Objective: Transplantation of bone marrow-derived mononuclear cells (BMC) may be suitable to prevent myocardial remodeling and improve left ventricular function after myocardial infarction. However, it is unknown whether or not cardiomyocytes and BMCs can form functioning cell-to-cell coupling and develop adequate electrophysiological properties.
Methods: BMCs were isolated from minipig leg bones, treated with 5-azacytidine (10 microM) for 24 h, cultured for 7 days and labeled with a fluoroscopic dye (DIL). BMCs were cocultured with spontaneously beating cardiomyocytes of neonatal rats. On days 4, 7 and 14 cocultured cells were analyzed. Immunhistochemistry (Connexin 43, alpha-actinin) was used to assess cardiomyogenic differentiation. Action potential characteristics were recorded in whole cell patch clamp mode and to investigate intercellular communication a second gap junction permeable fluoroscopic dye was brought into BMCs by microinjection (Lucifer yellow, LY).

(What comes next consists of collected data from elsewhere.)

import Summits.QuantumFields.YangMills.Theorems.FluctuationComparisonRegPrIntLS2BetaRelativeStokes
import Literature.MathematicalPhysics.QuantumFieldTheory.Balaban1983to89.LatticeWordStokesLocal
import HarnessLib

/-!
# S2β · letter (D♮) REL-TEL, feeder F4-rel (UV3-NODE §84.4 (H♭)(iii) «corr-rel»), FILE A1:
# THE RELATIVE COMMUTATOR DEFECT OF TWO LETTERS — one relative plaquette plus SIZE × (two bond deviations)
# `dist1 (D⁰_y(m₁,m₂)⁻¹·D_y(m₁,m₂)) ≤ ε + 2θ·(2η)`, and the relative transport along a walk `dist1 (𝒰⁰_x(A)⁻¹·𝒰_x(A)) ≤ |A|·η`

Cell `ym3-torus` (YM ladder rung R3 = continuum `SU(2)` Yang–Mills on the three-torus — a RUNG: NOT d = 4, NOT infinite volume, NOT a mass gap, NOT Clay).
Width seat «width 21» `ym3-torus-px21` (gen 23), FREE px helper on crux `stmt-QuantumFields-20520` (`Theses.UnitScaleTilt.FluctuationComparisonRegPrIntL`);
registry v11.4 `Cruxes/FluctuationComparisonRegPrIntL/Lines/semiclassical_s2beta.lean` 3732b7df FROZEN, untouched.  `--kind proof --supports stmt-QuantumFields-20520
--as helper`, count-neutral, DEFINITION-FREE (0 `def`, 0 `instance`, 0 `notation`, 0 `sorry`, default heartbeats).

WHY.  px12 g24's REL-TEL dock ✓p822621 `…S2BetaRelGaugeOfRelativeLetter.dockRel_inner` reduces the distance letter (D♮) of the registered stiffness organ
GAP♯∘ to ONE displayed two-tower letter (L♭) ∧ (H♭); the flap half (H♭) asks, level by level, for the RELATIVE editions of the feeders of the one-tower `hFlat`
road (✓`…S2BetaHFlatOfFeeders.relLetter_of_feeders`).  F4 = px21 g21 ✓p817406 `…S2BetaCorrLetterL2` bounds the (0.4) correction factor `κ_c = ℰ(W_{c,·})` in `ℓ²`
member loop by member loop through the crude lattice Stokes bound of lit ✓`LatticeWordStokes(Local)`; its RELATIVE edition («corr-rel», un-held at 12:22Z) needs
that Stokes bound for the RELATIVE loop holonomy `W_{c,i}(U₀)⁻¹·W_{c,i}(U)` of two configurations.  This file supplies its two elementary steps, in px10 g23's
relative currency (✓p822074 `…S2BetaRelativeStokes`: `δ(X, X₀) := dist1 (X₀⁻¹·X)`, bond deviations `bdev U U₀ b = U₀(b)⁻¹·U(b)`, the COMMUTATOR LETTER
`hcomm : dist1 (g h g⁻¹ h⁻¹) ≤ 2·dist1 g·dist1 h` on the gauge group, discharged there for `SU(N)`); the induction over closed words is FILE A2
`…S2BetaRelativeWordStokes`.

CONTENT ([folklore]; lit ✓`LatticeWordStokes` §1–§2 with `δ(·,·)` for `dist1`).
* §0 site arithmetic (lit's private lemmas, re-proved).
* §1 ★`dist1_holAt_walk_rel_le_local`: `dist1 (𝒰⁰_x(A)⁻¹·𝒰_x(A)) ≤ |A|·η` when every bond `⟨walkEnd x u, μ⟩` in the count box of `A` deviates by `≤ η` (replace the
  letters one at a time, ✓`dist1_rel_mul_le`; the `walk` edition of lit ✓`T4ExpWindowSmallField.dist1_wordHol_rel_le`).
* §2 THE RELATIVE COMMUTATOR DEFECT: the swap defect `D_y(m₁,m₂) = 𝒰_y(m₁m₂)·𝒰_y(m₂m₁)⁻¹` is `h·g^{±1}·h⁻¹` with `g` ONE plaquette variable and `h` a product of at most
  TWO bond variables — the four cases of lit ✓`dist1_swapDefect_lt_of_lt(_local)` written as IDENTITIES valid for every configuration — so
  `δ(D, D₀) ≤ δ(g, g₀) + 2·dist1 g·δ(h, h₀) ≤ ε + 2θ·(2η)` by ✓`dist1_rel_conj_le`: `dist1_swapDefect_rel_le_of_lt_local`, ★`dist1_swapDefect_rel_le_local` (parallel
  letters: both defects are `1`, lit ✓`swapDefect_eq_one_of_parallel`).
EVERY RIGHT-HAND TERM VANISHES AT `U = U₀`; the background enters only as SIZE (`θ`) × ARC (`η`) through the commutator letter.

HONEST SCOPE.  Group-theoretic bookkeeping; no analysis; nothing of Bałaban's renormalisation analysis is asserted; the relative word Stokes bound (FILE A2), F4-rel
(FILE B), (H♭), (D♮), (F♮), `hIrr`∕`hA`, GAP♯∘ (`stub_uniformFibreGapOrbit`), S2β, the five registered stubs (0∕5), crux 20520, 19936, 19200 and `YM3TorusSU2` are
NOT proved; no registered stub is closed by this helper; rung R3 = SU(2) YM₃ on T³ at fixed lattice data — NOT d = 4, NOT infinite volume, NOT a mass gap, NOT
Clay; the Yang–Mills mass gap is NOT proved.  Sorry-free, axioms standard.
References: T. Bałaban, CMP **98** (1985) 17–51 [Balaban1985Averaging] ((7)–(9) pp.18–19, (19)–(20) p.21); CMP **109** (1987) 249–301 [Balaban1987RG1]
((0.3)–(0.4) pp.252–253); CMP **99** (1985) 75–102 [Balaban1985RegularSpaces] (Lemma 1 p.79, (1.21)–(1.22): the printed relative-in-gauge plaquette split).
-/

set_option autoImplicit false

noncomputable section

namespace Summit.QuantumFields.YangMills.Theorems.FluctuationComparisonRegPrIntLS2BetaRelativeSwapDefect

open Literature.MathematicalPhysics.QuantumFieldTheory.Balaban1983to89
open T4Continuum T4ReflectionCone LatticeWordStokes LatticeWordStokesLocal
open T4TiltOscillation (bdev)
open Summit.QuantumFields.YangMills.Theorems.FluctuationComparisonRegPrIntLS2BetaRelativeStokes
  (dist1_rel_mul_le dist1_rel_conj_le dist1_rel_inv)

variable {P : Params} {j : ℕ} {G : Type*} [GaugeGroup G]

/-! ## §0 Site arithmetic (the private lemmas of lit `LatticeWordStokes` §1, re-proved) -/

section Sites

/-- `(x − e_a) + e_a = x`. [folklore] -/
private theorem shift_unshift (x : Site P j) (a : Fin P.d) : (x.unshift a).shift a = x := by
  funext i
  by_cases h : i = a
  · subst h; simp [Site.shift, Site.unshift]
  · simp [Site.shift, Site.unshift, h]

/-- `(x − e_a) − e_b = (x − e_b) − e_a`. [folklore] -/
private theorem unshift_unshift_comm (x : Site P j) (a b : Fin P.d) : (x.unshift a).unshift b = (x.unshift b).unshift a := by
  funext i
  by_cases ha : i = a <;> by_cases hb : i = b
  · subst ha; subst hb; rfl
  · subst ha; simp [Site.unshift, hb]
  · subst hb; simp [Site.unshift, ha]
  · simp [Site.unshift, ha, hb]

/-- `(x + e_a) − e_b = (x − e_b) + e_a`. [folklore] -/
private theorem shift_unshift_comm (x : Site P j) (a b : Fin P.d) : (x.shift a).unshift b = (x.unshift b).shift a := by
  by_cases hab : a = b
  · subst hab
    rw [shift_unshift]
    funext i
    by_cases h : i = a
    · subst h; simp [Site.shift, Site.unshift]
    · simp [Site.shift, Site.unshift, h]
  funext i
  by_cases ha : i = a <;> by_cases hb : i = b
  · exact absurd (ha.symm.trans hb) hab
  · subst ha; simp [Site.shift, Site.unshift, hb]
  · subst hb; simp [Site.shift, Site.unshift, ha]
  · simp [Site.shift, Site.unshift, ha, hb]

end Sites

/-! ## §1 Relative transport along a walk: replace the letters one at a time -/

section Walk

variable (U U₀ : GaugeField P j G)

/-- ★ **RELATIVE TRANSPORT ALONG A WALK, LOCAL FORM**: if every bond `⟨walkEnd x u, μ⟩` with `u` inside the budget of `A` deviates by at most `η`
(`dist1 (U₀(b)⁻¹·U(b)) ≤ η`), then `dist1 (𝒰⁰_x(A)⁻¹·𝒰_x(A)) ≤ |A|·η` — the letters are replaced one at a time (✓`dist1_rel_mul_le`; an inverted letter
costs the same deviation, ✓`dist1_rel_inv`); the `walk` edition of lit ✓`T4ExpWindowSmallField.dist1_wordHol_rel_le`. [folklore] -/
theorem dist1_holAt_walk_rel_le_local {η : ℝ} :
    ∀ (A : List (Letter P.d)) (x : Site P j),
      (∀ u : List (Letter P.d), (∀ l, u.count l ≤ A.count l) → ∀ μ : Fin P.d, dist1 (bdev U U₀ ⟨walkEnd x u, μ⟩) ≤ η) →
        dist1 ((holAt U₀ (walk x A))⁻¹ * holAt U (walk x A)) ≤ (A.length : ℝ) * η
  | [], x, _ => by simp [walk, holAt_nil, GaugeGroup.dist1_one]
  | (μ, true) :: A, x, hη => by
    have hb : dist1 ((U₀ ⟨x, μ⟩)⁻¹ * U ⟨x, μ⟩) ≤ η := hη [] (fun l => by simp) μ
    have hrec := dist1_holAt_walk_rel_le_local A (x.shift μ) (fun u hu ν => by
      have h := hη ((μ, true) :: u) (fun l => by
        rw [List.count_cons, List.count_cons]
        exact Nat.add_le_add_right (hu l) _) ν
      exact h)
    simp only [walk, holAt_cons, ↓reduceIte, List.length_cons, Nat.cast_succ]
    calc dist1 ((U₀ ⟨x, μ⟩ * holAt U₀ (walk (x.shift μ) A))⁻¹ * (U ⟨x, μ⟩ * holAt U (walk (x.shift μ) A)))
        ≤ dist1 ((U₀ ⟨x, μ⟩)⁻¹ * U ⟨x, μ⟩) + dist1 ((holAt U₀ (walk (x.shift μ) A))⁻¹ * holAt U (walk (x.shift μ) A)) :=
          dist1_rel_mul_le _ _ _ _
      _ ≤ η + (A.length : ℝ) * η := add_le_add hb hrec
      _ = ((A.length : ℝ) + 1) * η := by ring
  | (μ, false) :: A, x, hη => by
    have hb : dist1 (((U₀ ⟨x.unshift μ, μ⟩)⁻¹)⁻¹ * (U ⟨x.unshift μ, μ⟩)⁻¹) ≤ η := by
      rw [dist1_rel_inv]
      exact hη [(μ, false)] (fun l => by
        rw [List.count_cons, List.count_cons, List.count_nil]
        exact Nat.add_le_add_right (Nat.zero_le _) _) μ
    have hrec := dist1_holAt_walk_rel_le_local A (x.unshift μ) (fun u hu ν => by
      have h := hη ((μ, false) :: u) (fun l => by
        rw [List.count_cons, List.count_cons]
        exact Nat.add_le_add_right (hu l) _) ν
      exact h)
    simp only [walk, holAt_cons, Bool.false_eq_true, ↓reduceIte, List.length_cons, Nat.cast_succ]
    calc dist1 (((U₀ ⟨x.unshift μ, μ⟩)⁻¹ * holAt U₀ (walk (x.unshift μ) A))⁻¹ * ((U ⟨x.unshift μ, μ⟩)⁻¹ * holAt U (walk (x.unshift μ) A)))
        ≤ dist1 (((U₀ ⟨x.unshift μ, μ⟩)⁻¹)⁻¹ * (U ⟨x.unshift μ, μ⟩)⁻¹) +
            dist1 ((holAt U₀ (walk (x.unshift μ) A))⁻¹ * holAt U (walk (x.unshift μ) A)) :=
          dist1_rel_mul_le _ _ _ _
      _ ≤ η + (A.length : ℝ) * η := add_le_add hb hrec
      _ = ((A.length : ℝ) + 1) * η := by ring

Results: From day 7 in coculture BMCs beated synchronously with neonatal rat cardiomyocytes. On day 14, 55.9% of BMCs expressed alpha-actinin and 98.3% were positive for gap junction protein connexin 43. BMC action potential duration (APD90) was mean 11.1 ms with dV/dt(max) of 26.8 V/s and similar to atrial cardiac type. However, microinjection of LY revealed only little dye transfer into adjacent rat cardiomyocytes.
Conclusions: Cocultured BMCs have the potential for early expression of muscle specific proteins in about 60% after 14 days and for cardiac gap junction proteins. Synchronous beating indicates an effective electromechanical coupling. In this heterologous setting we could prove only weak metabolic coupling.